Hyper-parameter Optimization using Randomized Search

In [None]:
from sklearn.model_selection import RandomizedSearchCV
from sklearn.preprocessing import LabelEncoder
import xgboost as xgb

le = LabelEncoder()
train_y_le = le.fit_transform(train_y)
valid_y_le = le.fit_transform(valid_y)

xgb_model = xgb.XGBClassifier()

param_distr = {
    'learning_rate': [0.01, 0.1, 0.2],
    'max_depth': [3, 4, 5],
    'min_child_weight': [1, 2, 3]
}

random_search = RandomizedSearchCV(estimator=xgb_model, param_distributions=param_distr, n_iter=5)
random_search.fit(train_X_new, train_y_le)

In [12]:
random_search.best_params_

{'min_child_weight': 2, 'max_depth': 5, 'learning_rate': 0.2}

In [13]:
best_xgb_model = random_search.best_estimator_

In [28]:
from sklearn.model_selection import RandomizedSearchCV
from sklearn.svm import SVC

svm = SVC()
param_distr = {'C':[0.1,1,10], 'kernel':['poly', 'linear']}

randomized_search = RandomizedSearchCV(estimator=svm, param_distributions=param_distr, n_iter=5, cv=2)
randomized_search.fit(train_X_new, train_y)

In [29]:
randomized_search.best_params_

{'kernel': 'linear', 'C': 0.1}

In [30]:
best_svm_model = randomized_search.best_estimator_

Cross Validation for xgb model

In [19]:
from sklearn.model_selection import cross_val_score, KFold

# number of splits for k-fold cross-validation
num_splits = 5

kf = KFold(n_splits=num_splits, shuffle=True, random_state=42)
cross_val_scores = cross_val_score(best_xgb_model, train_X_new, train_y_le, cv=kf, scoring='accuracy')

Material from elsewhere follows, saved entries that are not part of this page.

import Mathlib
import Summits.Ventures.PercRepro2.HCov
import Summits.Ventures.PercRepro2.GcSkelRules
import Summits.Ventures.PercRepro2.GcSumEmbed

/-!
# The series and parallel expansions of one edge (blind cell PercRepro2, typer-1 g58)

The series rule `Gc_series_at` and the parallel rule `Gc_parallel` of the weighted lane REMOVE a
degree-two vertex / a parallel edge. Read backwards, on the extended types of `GcSumEmbed.lean`,
they ADD one: an edge `f = {x, w}` of weight `s · t` is the path `x – y – w` through a new vertex
`y` with weights `s, t` (**`Gc_series_expand`**), an edge `f` of weight `s + t − st` is the pair of
parallel edges of weights `s, t` (**`Gc_parallel_expand`**) — exact identities of `Gc`, at every
weight, on `V ⊕ Unit`, `E ⊕ Unit`. With `s = ½` they are the two steps of the dyadic expansion of
`GcHalf.lean`: every dyadic weight `m / 2^k` in `(0, 1)` is `(b + q) / 2` with `b ∈ {0, 1}` and
`q = m' / 2^(k−1)`, i.e. a ½-edge in series (`b = 0`) or in parallel (`b = 1`) with a `q`-edge.

* `seriesEnds ends f x w` — the edge `f` becomes `{y, w}` (`y = Sum.inr ()`), the spare edge
  `Sum.inr ()` becomes `{x, y}`; `contractRootEdge_seriesEnds`: contracting `{x, y}` onto `x` gives
  back the extended instance with a loop at `x`;
* `parallelEnds ends f` — the spare edge is a second copy of `f`; `update_parallelEnds`: re-routing
  it to a loop gives back the extended instance;
* `Gc_update_of_isDiag` — the weight of a loop is invisible to `Gc` (`Gc_update_zero_eq_loop`).

Standard axioms.
-/

namespace Summit.Ventures.PercRepro2

open CovForm Contract RECM

namespace Expand

/-! ## The two extended incidence maps -/

section DefsPlain

variable {V E : Type*}

/-- A loop at `Sum.inl x` on the spare edge. -/
def loopAt (x : V) : Unit → Sym2 (V ⊕ Unit) := fun _ => s(Sum.inl x, Sum.inl x)

/-- The loop is a loop. -/
lemma loopAt_isDiag (x : V) : ∀ u : Unit, (loopAt x u).IsDiag := fun _ => by
  simp [loopAt]

/-- **The parallel expansion of the edge `f`**: the spare edge `Sum.inr ()` is a second copy of `f`;
every edge of `E` is carried by `Sum.inl`. -/
def parallelEnds (ends : E → Sym2 V) (f : E) : E ⊕ Unit → Sym2 (V ⊕ Unit) :=
  Types.extEnds ends (fun _ => (ends f).map Sum.inl)

/-- `parallelEnds` at an edge of `E`. -/
@[simp] lemma parallelEnds_inl (ends : E → Sym2 V) (f : E) (g : E) :
    parallelEnds ends f (Sum.inl g) = (ends g).map Sum.inl := rfl

/-- `parallelEnds` at the spare edge. -/
@[simp] lemma parallelEnds_inr (ends : E → Sym2 V) (f : E) (u : Unit) :
    parallelEnds ends f (Sum.inr u) = (ends f).map Sum.inl := rfl

end DefsPlain

section Defs

variable {V E : Type*} [DecidableEq E]

/-- **The series expansion of the edge `f = {x, w}`**: on `V ⊕ Unit`, `E ⊕ Unit` the edge `f` joins
the new vertex `y = Sum.inr ()` to `w`, and the spare edge `Sum.inr ()` joins `x` to `y`; every
other edge is carried by `Sum.inl`. -/
def seriesEnds (ends : E → Sym2 V) (f : E) (x w : V) : E ⊕ Unit → Sym2 (V ⊕ Unit) :=
  Sum.elim (Function.update (fun e => (ends e).map Sum.inl) f s(Sum.inr (), Sum.inl w))
    (fun _ => s(Sum.inl x, Sum.inr ()))

/-- `seriesEnds` at the edge `f`. -/
@[simp] lemma seriesEnds_inl_self (ends : E → Sym2 V) (f : E) (x w : V) :
    seriesEnds ends f x w (Sum.inl f) = s(Sum.inr (), Sum.inl w) := by
  simp [seriesEnds]

/-- `seriesEnds` at an edge other than `f`. -/
lemma seriesEnds_inl_of_ne (ends : E → Sym2 V) (f : E) (x w : V) {g : E} (hg : g ≠ f) :
    seriesEnds ends f x w (Sum.inl g) = (ends g).map Sum.inl := by
  simp [seriesEnds, Function.update_of_ne hg]

/-- `seriesEnds` at the spare edge. -/
@[simp] lemma seriesEnds_inr (ends : E → Sym2 V) (f : E) (x w : V) (u : Unit) :
    seriesEnds ends f x w (Sum.inr u) = s(Sum.inl x, Sum.inr ()) := rfl

end Defs

/-! ## The contraction and the re-routing give back the extended instance -/

section Back

variable {V E : Type*} [DecidableEq V] [DecidableEq E]

/-- The contraction map of `{Sum.inl x, Sum.inr ()}` onto `Sum.inl x` fixes `Sum.inl`. -/
lemma contractMap_comp_inl (x : V) :
    contractMap ({Sum.inl x, Sum.inr ()} : Finset (V ⊕ Unit)) (Sum.inl x) ∘ Sum.inl = Sum.inl := by
  funext v
  simp only [Function.comp_apply, contractMap, Finset.mem_insert, Finset.mem_singleton,
    Sum.inl.injEq, reduceCtorEq, or_false]
  split_ifs with h
  · rw [h]
  · rfl

/-- **Contracting `{x, y}` in the series expansion** gives back the extended instance with the spare
edge a loop at `x`. -/
lemma contractRootEdge_seriesEnds (ends : E → Sym2 V) {f : E} {x w : V} (hf : ends f = s(x, w))
    (hxw : x ≠ w) :
    contractRootEdge (seriesEnds ends f x w) (Sum.inl x) (Sum.inr ()) =
      Types.extEnds ends (loopAt x) := by
  funext e'
  rcases e' with g | ⟨⟩
  · rw [contractRootEdge, contractEnds_apply, Types.extEnds_inl]
    by_cases hg : g = f
    · subst hg
      rw [seriesEnds_inl_self, hf, Sym2.map_mk, Sym2.map_mk]
      simp [contractMap, Ne.symm hxw]
    · rw [seriesEnds_inl_of_ne ends f x w hg, Sym2.map_map, contractMap_comp_inl]
  · rw [contractRootEdge, contractEnds_apply, seriesEnds_inr, Sym2.map_mk]
    simp [contractMap, loopAt]

omit [DecidableEq V] in
/-- **Re-routing the spare copy to a loop** in the parallel expansion gives back the extended
instance. -/
lemma update_parallelEnds (ends : E → Sym2 V) (f : E) (x : V) :
    Function.update (parallelEnds ends f) (Sum.inr ()) s(Sum.inl x, Sum.inl x) =
      Types.extEnds ends (loopAt x) := by
  funext e'
  rcases e' with g | ⟨⟩
  · have hne : (Sum.inl g : E ⊕ Unit) ≠ Sum.inr () := Sum.inl_ne_inr
    rw [Function.update_of_ne hne]
    rfl
  · rw [Function.update_self]
    rfl

end Back

/-! ## The weights -/

section Weights

variable {E : Type*} [DecidableEq E] {R : Type*} [Field R]

/-- The series weights `Sum.elim p[f ↦ t] (· ↦ s)`, contracted: `s · t = p f` gives back
`Sum.elim p 0`. -/
lemma series_weights (p : E → R) {f : E} {s t : R} (hst : p f = s * t) :
    Function.update (Function.update (Sum.elim (Function.update p f t) (fun _ : Unit => s))
      (Sum.inl f) (s * t)) (Sum.inr ()) 0 = Sum.elim p (fun _ : Unit => (0 : R)) := by
  funext e'
  rcases e' with g | ⟨⟩
  · have hne : (Sum.inl g : E ⊕ Unit) ≠ Sum.inr () := Sum.inl_ne_inr
    by_cases hg : g = f
    · subst hg
      simp only [Function.update_of_ne hne, Function.update_self, Sum.elim_inl, hst]
    · simp only [Function.update_of_ne hne, Function.update_of_ne (Sum.inl_injective.ne hg),
        Sum.elim_inl, Function.update_of_ne hg]
  · simp only [Function.update_self, Sum.elim_inr]

/-- The parallel weights `Sum.elim p[f ↦ t] (· ↦ s)`, merged: `t + s − t s = p f` gives back
`Sum.elim p 0`. -/
lemma parallel_weights (p : E → R) {f : E} {s t : R} (hst : p f = t + s - t * s) :
    Function.update (Function.update (Sum.elim (Function.update p f t) (fun _ : Unit => s))
      (Sum.inl f) (t + s - t * s)) (Sum.inr ()) 0 = Sum.elim p (fun _ : Unit => (0 : R)) := by
  funext e'
  rcases e' with g | ⟨⟩
  · have hne : (Sum.inl g : E ⊕ Unit) ≠ Sum.inr () := Sum.inl_ne_inr
    by_cases hg : g = f
    · subst hg
      simp only [Function.update_of_ne hne, Function.update_self, Sum.elim_inl, hst]
    · simp only [Function.update_of_ne hne, Function.update_of_ne (Sum.inl_injective.ne hg),
        Sum.elim_inl, Function.update_of_ne hg]
  · simp only [Function.update_self, Sum.elim_inr]

end Weights

/-! ## A loop edge takes any weight -/

section Loop

variable {V E : Type*} [Fintype E] [DecidableEq E] {R : Type*} [Field R]

/-- The weight of a loop is invisible to `Gc`. -/
lemma Gc_update_of_isDiag (p : E → R) {ends : E → Sym2 V} {e : E} (he : (ends e).IsDiag)
    (q : R) (o a₁ a₂ a₃ b : V) :
    Gc p ends o a₁ a₂ a₃ b = Gc (Function.update p e q) ends o a₁ a₂ a₃ b := by
  obtain ⟨⟨x, y⟩, hxy⟩ := Quot.exists_rep (ends e)
  have he' : ends e = s(x, y) := hxy.symm
  rw [he', Sym2.mk_isDiag_iff] at he
  subst he
  have h1 := RECM.Gc_update_zero_eq_loop p ends e x o a₁ a₂ a₃ b
  have h2 := RECM.Gc_update_zero_eq_loop (Function.update p e q) ends e x o a₁ a₂ a₃ b
  rw [Function.update_idem] at h2
  have h3 : Function.update ends e s(x, x) = ends := by
    rw [← he']
    exact Function.update_eq_self e ends
  rw [h3] at h1 h2
  exact h1.symm.trans h2

end Loop

/-! ## The two expansion identities -/

section Main

variable {V E : Type*} [Fintype E] [DecidableEq E] [DecidableEq V] {R : Type*} [Field R]

omit [DecidableEq V] in
/-- The new vertex `Sum.inr ()` is unmarked. -/
lemma unmarked_inr (o a₁ a₂ a₃ b : V) :
    Unmarked (Sum.inl o) (Sum.inl a₁) (Sum.inl a₂) (Sum.inl a₃) (Sum.inl b)
      (Sum.inr () : V ⊕ Unit) :=
  ⟨Sum.inr_ne_inl, Sum.inr_ne_inl, Sum.inr_ne_inl, Sum.inr_ne_inl, Sum.inr_ne_inl⟩

/-- **The series expansion**: an edge `f = {x, w}` of weight `s · t` is the path `x – y – w` through
the new vertex `y` with the weights `s` on `{x, y}` and `t` on `{y, w}`. -/
theorem Gc_series_expand (p : E → R) {ends : E → Sym2 V} {f : E} {x w : V}
    (hf : ends f = s(x, w)) (hxw : x ≠ w) {s t : R} (hst : p f = s * t) (o a₁ a₂ a₃ b : V) :
    Gc p ends o a₁ a₂ a₃ b =
      Gc (Sum.elim (Function.update p f t) (fun _ : Unit => s)) (seriesEnds ends f x w)
        (Sum.inl o) (Sum.inl a₁) (Sum.inl a₂) (Sum.inl a₃) (Sum.inl b) := by
  -- the new vertex has exactly the two non-loop edges `{x, y}` and `{y, w}`
  have hdeg : ∀ g, g ≠ (Sum.inr () : E ⊕ Unit) → g ≠ Sum.inl f →
      (Sum.inr () : V ⊕ Unit) ∈ seriesEnds ends f x w g → (seriesEnds ends f x w g).IsDiag := by
    intro g hge hgf hy
    rcases g with g | ⟨⟩
    · have hgf' : g ≠ f := fun h => hgf (by rw [h])
      rw [seriesEnds_inl_of_ne ends f x w hgf', Sym2.mem_map] at hy
      obtain ⟨a, _, ha⟩ := hy
      exact absurd ha Sum.inl_ne_inr
    · exact absurd rfl hge
  have h := WRed.Gc_series_at (Sum.elim (Function.update p f t) (fun _ : Unit => s))
    (ends := seriesEnds ends f x w) (e := Sum.inr ()) (f := Sum.inl f) (x := Sum.inl x)
    (y := Sum.inr ()) (w := Sum.inl w) (seriesEnds_inr ends f x w ())
    (seriesEnds_inl_self ends f x w) Sum.inr_ne_inl Sum.inl_ne_inr Sum.inr_ne_inl
    (unmarked_inr o a₁ a₂ a₃ b) hdeg
  rw [h, contractRootEdge_seriesEnds ends hf hxw]
  simp only [Sum.elim_inl, Sum.elim_inr, Function.update_self]
  rw [series_weights p hst]
  exact Types.Gc_embed p (fun _ => 0) ends (loopAt x) (loopAt_isDiag x) o a₁ a₂ a₃ b

omit [DecidableEq V] in
/-- **The parallel expansion**: an edge `f` of weight `t + s − t s` is the pair of parallel edges
`f` (weight `t`) and `Sum.inr ()` (weight `s`). -/
theorem Gc_parallel_expand (p : E → R) {ends : E → Sym2 V} (f : E) (x : V) {s t : R}
    (hst : p f = t + s - t * s) (o a₁ a₂ a₃ b : V) :
    Gc p ends o a₁ a₂ a₃ b =
      Gc (Sum.elim (Function.update p f t) (fun _ : Unit => s)) (parallelEnds ends f)
        (Sum.inl o) (Sum.inl a₁) (Sum.inl a₂) (Sum.inl a₃) (Sum.inl b) := by
  have h := RECM.Gc_parallel (Sum.elim (Function.update p f t) (fun _ : Unit => s))
    (ends := parallelEnds ends f) (g₁ := Sum.inl f) (g₂ := Sum.inr ()) Sum.inl_ne_inr rfl
    (Sum.inl x) (Sum.inl o) (Sum.inl a₁) (Sum.inl a₂) (Sum.inl a₃) (Sum.inl b)
  rw [h, update_parallelEnds ends f x]
  simp only [Sum.elim_inl, Sum.elim_inr, Function.update_self]
  rw [parallel_weights p hst]
  exact Types.Gc_embed p (fun _ => 0) ends (loopAt x) (loopAt_isDiag x) o a₁ a₂ a₃ b

end Main

end Expand

end Summit.Ventures.PercRepro2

print("Cross-Validation Scores:", cross_val_scores)

Cross-Validation Scores: [0.98685133 0.9865007  0.98597475 0.98527349 0.98562412]


In [20]:
print("Mean Accuracy =",  np.mean(cross_val_scores))
print("Standard Deviation =",  np.std(cross_val_scores))

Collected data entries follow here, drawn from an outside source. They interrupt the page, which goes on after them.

/-- [folklore] **THE FIBRE OPERATOR BOUND, n-FREE**: for every `n ≥ 1`, every `p′ ∈ Strip d (kappaB d s)` and all alias vectors `x, y`,
`‖Σ_{k,k′} x_k·y_{k′}·Gfib n s k k′ p′‖ ≤ Kop d s·√(sqNorm x)·√(sqNorm y)` — the diagonal piece by `(64∕7)^s`, the `(0,0)` entry by
`132^d(64∕7)^s∕cB`, the rank-one pieces by Cauchy–Schwarz with `sqNorm lvec, sqNorm rvec ≤ XB²`. -/
theorem norm_sum_Gfib_le {p : Fin d → ℂ} (hp : p ∈ Strip d (kappaB d s)) (x y : (Fin d → Fin n) → ℂ) :
    ‖∑ k : Fin d → Fin n, ∑ k' : Fin d → Fin n, x k * y k' * Gfib n s k k' p‖
      ≤ Kop d s * (Real.sqrt (sqNorm x) * Real.sqrt (sqNorm y)) := by
  have hn1 : 1 ≤ n := Nat.one_le_iff_ne_zero.mpr (NeZero.ne n)
  have hfat : p ∈ Fat d (rOf d) := strip_subset_fat (rOf_pos d).le (kappaB_le_rOf d s) hp
  have hSX0 : 0 ≤ Real.sqrt (sqNorm x) := Real.sqrt_nonneg _
  have hSY0 : 0 ≤ Real.sqrt (sqNorm y) := Real.sqrt_nonneg _
  have hcB := cB_pos d
  have hXB := XB_nonneg d s
  have hdi : ‖(den n s p)⁻¹‖ ≤ (cB d)⁻¹ := norm_inv_den_le_strip n s hp
  have hA0 : ‖DeltaXi n 0 p ^ s‖ ≤ (16 * (d : ℝ)) ^ s := by
    rw [norm_pow]
    have h := norm_DeltaXi_le n hn1 0 le_rfl (rOf_le d) hfat
    rw [add_zero] at h
    exact pow_le_pow_left₀ (norm_nonneg _) h s
  -- split the double sum along the pieces
  have hsplit : ∑ k : Fin d → Fin n, ∑ k' : Fin d → Fin n, x k * y k' * Gfib n s k k' p
      = (∑ k : Fin d → Fin n, ∑ k' : Fin d → Fin n, x k * y k' * T1 n s k k' p)
        + (∑ k : Fin d → Fin n, ∑ k' : Fin d → Fin n, x k * y k' * T2 n s k k' p)
        + (∑ k : Fin d → Fin n, ∑ k' : Fin d → Fin n, x k * y k' * T3 n s k k' p) := by
    simp only [← Finset.sum_add_distrib]
    refine Finset.sum_congr rfl fun k _ => Finset.sum_congr rfl fun k' _ => ?_
    rw [Gfib_eq_pieces]; ring
  -- (1) diagonal
  have h1 : ‖∑ k : Fin d → Fin n, ∑ k' : Fin d → Fin n, x k * y k' * T1 n s k k' p‖
      ≤ (64 / 7) ^ s * (Real.sqrt (sqNorm x) * Real.sqrt (sqNorm y)) := by
    unfold T1
    rw [sum_sum_diag]
    refine norm_sum_mul_mul_le x y _ (by positivity) fun k => ?_
    split_ifs with h
    · exact norm_ainv_le' n s (rOf_le d) (d_mul_rOf_sq_le d) hfat k h
    · rw [norm_zero]; positivity
  -- (2) the (0,0) entry
  have h2 : ‖∑ k : Fin d → Fin n, ∑ k' : Fin d → Fin n, x k * y k' * T2 n s k k' p‖
      ≤ 132 ^ d * (64 / 7) ^ s / cB d * (Real.sqrt (sqNorm x) * Real.sqrt (sqNorm y)) := by
    unfold T2
    rw [sum_sum_single, norm_mul, norm_mul]
    have h00 := norm_Gfib_zero_zero_le n s hp
    unfold Gfib at h00
    rw [if_pos ⟨rfl, rfl⟩] at h00
    calc ‖x fun _ => 0‖ * ‖y fun _ => 0‖ * ‖Spr n s p / den n s p‖
        ≤ Real.sqrt (sqNorm x) * Real.sqrt (sqNorm y) * (132 ^ d * (64 / 7) ^ s / cB d) :=
          mul_le_mul (mul_le_mul (norm_le_sqrt_sqNorm x _) (norm_le_sqrt_sqNorm y _) (norm_nonneg _) hSX0) h00 (norm_nonneg _)
            (mul_nonneg hSX0 hSY0)
      _ = 132 ^ d * (64 / 7) ^ s / cB d * (Real.sqrt (sqNorm x) * Real.sqrt (sqNorm y)) := by ring
  -- (3) the rank-one pieces
  have hl : Real.sqrt (sqNorm fun k => lvec n s k p) ≤ XB d s := by
    rw [← Real.sqrt_sq hXB]; exact Real.sqrt_le_sqrt (sqNorm_lvec_le (rOf_le d) (d_mul_rOf_sq_le d) hfat)
  have hrv : Real.sqrt (sqNorm fun k => rvec n s k p) ≤ XB d s := by
    rw [← Real.sqrt_sq hXB]; exact Real.sqrt_le_sqrt (sqNorm_rvec_le (rOf_le d) (d_mul_rOf_sq_le d) hfat)
  have hxl : ‖∑ k : Fin d → Fin n, x k * lvec n s k p‖ ≤ Real.sqrt (sqNorm x) * XB d s :=
    (norm_sum_mul_le x _).trans (mul_le_mul_of_nonneg_left hl hSX0)
  have hyr : ‖∑ k' : Fin d → Fin n, y k' * rvec n s k' p‖ ≤ Real.sqrt (sqNorm y) * XB d s :=
    (norm_sum_mul_le y _).trans (mul_le_mul_of_nonneg_left hrv hSY0)
  have hF00 : ‖F n (fun _ => 0) (fun _ => (0 : Fin n)) p‖ ≤ 12 ^ d := by
    have h := norm_F_zero_le n (rOf_le d) (fun _ => (0 : Fin n)) hfat
    simp only [Fin.val_zero, omega_zero n hn1, div_one, Finset.prod_const, Finset.card_univ, Fintype.card_fin] at h
    exact h
  have hFc00 : ‖Fc n (fun _ => 0) (fun _ => (0 : Fin n)) p‖ ≤ 12 ^ d := by
    have h := norm_Fc_zero_le n (rOf_le d) (fun _ => (0 : Fin n)) hfat
    simp only [Fin.val_zero, omega_zero n hn1, div_one, Finset.prod_const, Finset.card_univ, Fintype.card_fin] at h
    exact h
  have hx0 : ‖∑ k : Fin d → Fin n, x k * (if k = (fun _ => (0 : Fin n)) then F n (fun _ => 0) k p else 0)‖ ≤ Real.sqrt (sqNorm x) * 12 ^ d := by
    rw [sum_mul_ite_zero, norm_mul]
    exact mul_le_mul (norm_le_sqrt_sqNorm x _) hF00 (norm_nonneg _) hSX0
  have hy0 : ‖∑ k' : Fin d → Fin n, y k' * (if k' = (fun _ => (0 : Fin n)) then Fc n (fun _ => 0) k' p else 0)‖ ≤ Real.sqrt (sqNorm y) * 12 ^ d := by
    rw [sum_mul_ite_zero, norm_mul]
    exact mul_le_mul (norm_le_sqrt_sqNorm y _) hFc00 (norm_nonneg _) hSY0
  have hA0den : ‖-(DeltaXi n 0 p ^ s / den n s p)‖ ≤ (16 * (d : ℝ)) ^ s * (cB d)⁻¹ := by
    rw [norm_neg, norm_div, div_eq_mul_inv]
    rw [norm_inv] at hdi
    exact mul_le_mul hA0 hdi (inv_nonneg.mpr (norm_nonneg _)) (by positivity)
  have hdi' : ‖-(den n s p)⁻¹‖ ≤ (cB d)⁻¹ := by rw [norm_neg]; exact hdi
  have h3 : ‖∑ k : Fin d → Fin n, ∑ k' : Fin d → Fin n, x k * y k' * T3 n s k k' p‖
      ≤ ((16 * (d : ℝ)) ^ s * XB d s ^ 2 + 2 * 12 ^ d * XB d s) / cB d * (Real.sqrt (sqNorm x) * Real.sqrt (sqNorm y)) := by
    rw [sum_sum_T3]
    have t1 : ‖-(DeltaXi n 0 p ^ s / den n s p) * (∑ k, x k * lvec n s k p) * (∑ k', y k' * rvec n s k' p)‖
        ≤ (16 * (d : ℝ)) ^ s * (cB d)⁻¹ * (Real.sqrt (sqNorm x) * XB d s) * (Real.sqrt (sqNorm y) * XB d s) := by
      rw [norm_mul, norm_mul]
      exact mul_le_mul (mul_le_mul hA0den hxl (norm_nonneg _) (by positivity)) hyr (norm_nonneg _) (by positivity)
    have t2 : ‖-(den n s p)⁻¹ * (∑ k, x k * (if k = (fun _ => (0 : Fin n)) then F n (fun _ => 0) k p else 0)) *
          (∑ k', y k' * rvec n s k' p)‖ ≤ (cB d)⁻¹ * (Real.sqrt (sqNorm x) * 12 ^ d) * (Real.sqrt (sqNorm y) * XB d s) := by
      rw [norm_mul, norm_mul]
      exact mul_le_mul (mul_le_mul hdi' hx0 (norm_nonneg _) (by positivity)) hyr (norm_nonneg _) (by positivity)
    have t3 : ‖-(den n s p)⁻¹ * (∑ k, x k * lvec n s k p) *
          (∑ k', y k' * (if k' = (fun _ => (0 : Fin n)) then Fc n (fun _ => 0) k' p else 0))‖
        ≤ (cB d)⁻¹ * (Real.sqrt (sqNorm x) * XB d s) * (Real.sqrt (sqNorm y) * 12 ^ d) := by
      rw [norm_mul, norm_mul]
      exact mul_le_mul (mul_le_mul hdi' hxl (norm_nonneg _) (by positivity)) hy0 (norm_nonneg _) (by positivity)
    refine (norm_add_le _ _).trans ((add_le_add ((norm_add_le _ _).trans (add_le_add t1 t2)) t3).trans (le_of_eq ?_))
    field_simp
    ring
  rw [hsplit]
  refine (norm_add_le _ _).trans ((add_le_add ((norm_add_le _ _).trans (add_le_add h1 h2)) h3).trans (le_of_eq ?_))
  unfold Kop
  ring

Mean Accuracy = 0.9860448807854139
Standard Deviation = 0.000571862076798742


Cross Validation for svm model

In [33]:
from sklearn.model_selection import cross_val_score, KFold

# number of splits for k-fold cross-validation
num_splits = 5

kf = KFold(n_splits=num_splits, shuffle=True, random_state=42)
cross_val_scores = cross_val_score(best_svm_model, train_X_new, train_y, cv=kf, scoring='accuracy')

print("Cross-Validation Scores :", cross_val_scores)
print("Mean Accuracy =",  np.mean(cross_val_scores))
print("Standard Deviation =",  np.std(cross_val_scores))

Cross-Validation Scores : [0.99456522 0.99193548 0.99246143 0.99316269 0.99509116]
Mean Accuracy = 0.9934431977559608
Standard Deviation = 0.0012075158034868484


Predicting label 3 values for test data set using xgb model

In [14]:
pred_test_y = best_xgb_model.predict(test_X_new)
pred_test_y.shape

(744,)

In [15]:
test_X_new.shape

(744, 401)

Predicting label 3 values for test data set using svm model

In [31]:
pred_test_y = best_svm_model.predict(test_X_new)
print(pred_test_y.shape)
print(test_X_new.shape)

(744,)
(744, 401)


In [32]:
rows, columns = test_X_new.shape

new_columns = {
    'label_3' : pred_test_y
}

data_frame = pd.DataFrame(new_columns)

csv_file_path = 'test_label_3_new.csv'
data_frame.to_csv(csv_file_path, index=False)